→ TASK STATEMENT
Search the material below for the string "along". Return every line that holds it.

→ RECORD SET
/-- [folklore] Telescoping along `Γ`: from `corner m` to `x`. -/
theorem axialAux_sum_grad (f : Site d → R) (y x : Site d) :
    ∀ m, m ≤ d → (axialAux (grad f) y x m).sum = f x - f (corner y x m)
  | 0, _ => by simp [axialAux]
  | m + 1, hm => by
    have h : m < d := by omega
    simp only [axialAux, h, dif_pos, List.sum_append]
    rw [axialAux_sum_grad f y x m (by omega), seg_sum_grad, corner_succ_add]
    abel

/-- [folklore] `A(Γ_{y,x}) = f(x) − f(y)` for the exact form `A = grad f`. -/
theorem axial_sum_grad (f : Site d → R) (y x : Site d) : (axial (grad f) y x).sum = f x - f y := by
  rw [axial, axialAux_sum_grad f y x d le_rfl, corner_d]

/-- [folklore] Length of the partial axial contour. -/
theorem axialAux_length (A : Form1 d R) (y x : Site d) :
    ∀ m, m ≤ d → (axialAux A y x m).length
      = ∑ i ∈ Finset.range m, (if h : i < d then (x ⟨i, h⟩ - y ⟨i, h⟩).natAbs else 0)
  | 0, _ => by simp [axialAux]
  | m + 1, hm => by
    have h : m < d := by omega
    simp only [axialAux, h, dif_pos, List.length_append, seg_length, Finset.sum_range_succ]
    rw [axialAux_length A y x m (by omega)]
    simp [add_comm]

/-- [folklore] `|Γ_{y,x}| = Σ_i |x_i − y_i|` (the ℓ¹ distance). -/
theorem axial_length (A : Form1 d R) (y x : Site d) :
    (axial A y x).length = ∑ i : Fin d, (x i - y i).natAbs := by
  rw [axial, axialAux_length A y x d le_rfl,
    ← Fin.sum_univ_eq_sum_range (fun i => if h : i < d then (x ⟨i, h⟩ - y ⟨i, h⟩).natAbs else 0) d]
  refine Finset.sum_congr rfl fun i _ => ?_
  simp [i.2]

/-- [folklore] On the block `B(y) = {x : 0 ≤ x_i − y_i < L}`: `|Γ_{y,x}| ≤ d·(L − 1)`. -/
theorem axial_length_le (A : Form1 d R) (y x : Site d) (L : ℕ)
    (hx : ∀ i, 0 ≤ x i - y i ∧ x i - y i < L) : (axial A y x).length ≤ d * (L - 1) := by
  rw [axial_length]
  calc ∑ i : Fin d, (x i - y i).natAbs ≤ ∑ _i : Fin d, (L - 1) := by
        refine Finset.sum_le_sum fun i _ => ?_
        have h1 := (hx i).1; have h2 := (hx i).2
        omega
    _ = d * (L - 1) := by simp

/-- [folklore] On the block in offset form: `|Γ_{z, z+b}| ≤ d·(L − 1)` for `b ∈ {0,…,L−1}^d`. -/
theorem axial_length_block (A : Form1 d R) (z : Site d) {L : ℕ} {b : Fin d → ℕ} (hb : ∀ i, b i < L) :
    (axial A z (z + toSite b)).length ≤ d * (L - 1) :=
  axial_length_le A z (z + toSite b) L fun i => by
    simp only [Pi.add_apply, toSite, add_sub_cancel_left]
    exact ⟨by positivity, by exact_mod_cast hb i⟩

/-- [folklore] Translation covariance of `Γ_{y,x}`. -/
theorem axialAux_add (A : Form1 d R) (y x v : Site d) :
    ∀ m, axialAux A (y + v) (x + v) m = axialAux (shift v A) y x m
  | 0 => rfl
  | m + 1 => by
    simp only [axialAux, axialAux_add A y x v m, corner_add, Pi.add_apply, add_sub_add_right_eq_sub, seg_add]

/-- [folklore] Translation covariance of `Γ_{y,x}`: `Γ_{y+v,x+v}` reads the translated form. -/
theorem axial_add (A : Form1 d R) (y x v : Site d) : axial A (y + v) (x + v) = axial (shift v A) y x :=
  axialAux_add A y x v d

end Axial

/-! ## §3 Bałaban's block contour `Γ_{c,x}` and the closed loop `Γ_{c,x} ∪ (−c)` -/

section Gamma

variable {d : ℕ} {R : Type*} [AddCommGroup R]

/-- [folklore] `Γ_{c,x}` (B7 p.19) for the coarse bond `c = ⟨c_−, c_+⟩ = ⟨L·y, L·y + L·e_μ⟩` (`y ∈ ℤ^d` the coarse
index) and the fine point `x = L·y + b`: `Γ_{c_−,x} ∪ [x, x(c)] ∪ Γ_{x(c),c_+}` with `x(c) = x + L·e_μ`, the last piece
being `Γ_{c_+,x(c)}` reversed. -/
def gammaC (A : Form1 d R) (L : ℕ) (μ : Fin d) (y : Site d) (b : Fin d → ℕ) : List R :=
  axial A ((L : ℤ) • y) ((L : ℤ) • y + toSite b)
    ++ segUp A ((L : ℤ) • y + toSite b) μ L
    ++ rev (axial A ((L : ℤ) • y + (L : ℤ) • unitVec μ) ((L : ℤ) • y + toSite b + (L : ℤ) • unitVec μ))

/-- [folklore] The closed loop `Γ_{c,x} ∪ (−c)` of (15)/(114): back from `c_+` to `c_−` along the reversed straight
coarse bond (its `L` fine bonds). -/
def loopC (A : Form1 d R) (L : ℕ) (μ : Fin d) (y : Site d) (b : Fin d → ℕ) : List R :=
  gammaC A L μ y b ++ rev (segUp A ((L : ℤ) • y) μ L)

/-- [folklore] LINEARISED GAUGE COVARIANCE: for an exact fine form `A = grad f`, `A(Γ_{c,x}) = f(c_+) − f(c_−)` for
EVERY `x ∈ B(c_−)` (exact fine data average to the exact coarse form of the restricted gauge function). -/
theorem gammaC_sum_grad (f : Site d → R) (L : ℕ) (μ : Fin d) (y : Site d) (b : Fin d → ℕ) :
    (gammaC (grad f) L μ y b).sum = f ((L : ℤ) • y + (L : ℤ) • unitVec μ) - f ((L : ℤ) • y) := by
  simp only [gammaC, List.sum_append, rev_sum, axial_sum_grad, segUp_sum_grad]
  abel

/-- [folklore] The closed loop has zero circulation on exact forms. -/
theorem loopC_sum_grad (f : Site d → R) (L : ℕ) (μ : Fin d) (y : Site d) (b : Fin d → ℕ) :
    (loopC (grad f) L μ y b).sum = 0 := by
  simp only [loopC, List.sum_append, rev_sum, gammaC_sum_grad, segUp_sum_grad]
  abel

/-- [folklore] `|Γ_{c,x}| ≤ (2d+1)L − 2d` for `x ∈ B(c_−)` (cf. B7 p.25, the display after (46): «… < |Γ_{c,x}|dLα₀ <
(2d+1)LdLα₀», i.e. |Γ_{c,x}| < (2d+1)L). -/
theorem gammaC_length_le (A : Form1 d R) {L : ℕ} (hL : 1 ≤ L) (μ : Fin d) (y : Site d) {b : Fin d → ℕ}
    (hb : b ∈ box d L) : (gammaC A L μ y b).length ≤ (2 * d + 1) * L - 2 * d := by
  have hb' : ∀ i, b i < L := by
    simpa [AffineAveraging.box, Fintype.mem_piFinset, Finset.mem_range] using hb
  have h1 : (axial A ((L : ℤ) • y) ((L : ℤ) • y + toSite b)).length ≤ d * (L - 1) :=
    axial_length_block A _ hb'
  have hx : (L : ℤ) • y + toSite b + (L : ℤ) • unitVec μ = ((L : ℤ) • y + (L : ℤ) • unitVec μ) + toSite b := by
    abel
  have h2 : (axial A ((L : ℤ) • y + (L : ℤ) • unitVec μ) ((L : ℤ) • y + toSite b + (L : ℤ) • unitVec μ)).length
      ≤ d * (L - 1) := by
    rw [hx]; exact axial_length_block A _ hb'
  simp only [gammaC, List.length_append, segUp_length, rev_length]
  have hd : 2 * d ≤ (2 * d + 1) * L := by nlinarith
  zify [hd, hL] at h1 h2 ⊢
  nlinarith

/-- [folklore] `|Γ_{c,x} ∪ (−c)| ≤ (2d+2)L − 2d`. -/
theorem loopC_length_le (A : Form1 d R) {L : ℕ} (hL : 1 ≤ L) (μ : Fin d) (y : Site d) {b : Fin d → ℕ}
    (hb : b ∈ box d L) : (loopC A L μ y b).length ≤ (2 * d + 2) * L - 2 * d := by
  have h := gammaC_length_le A hL μ y hb
  simp only [loopC, List.length_append, rev_length, segUp_length]
  have hd : 2 * d ≤ (2 * d + 1) * L := by nlinarith
  zify [hd, hL, show 2 * d ≤ (2 * d + 2) * L by nlinarith] at h ⊢
  nlinarith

→ OUTPUT FOR THIS TASK
/-- [folklore] Telescoping along `Γ`: from `corner m` to `x`. -/
/-- [folklore] The closed loop `Γ_{c,x} ∪ (−c)` of (15)/(114): back from `c_+` to `c_−` along the reversed straight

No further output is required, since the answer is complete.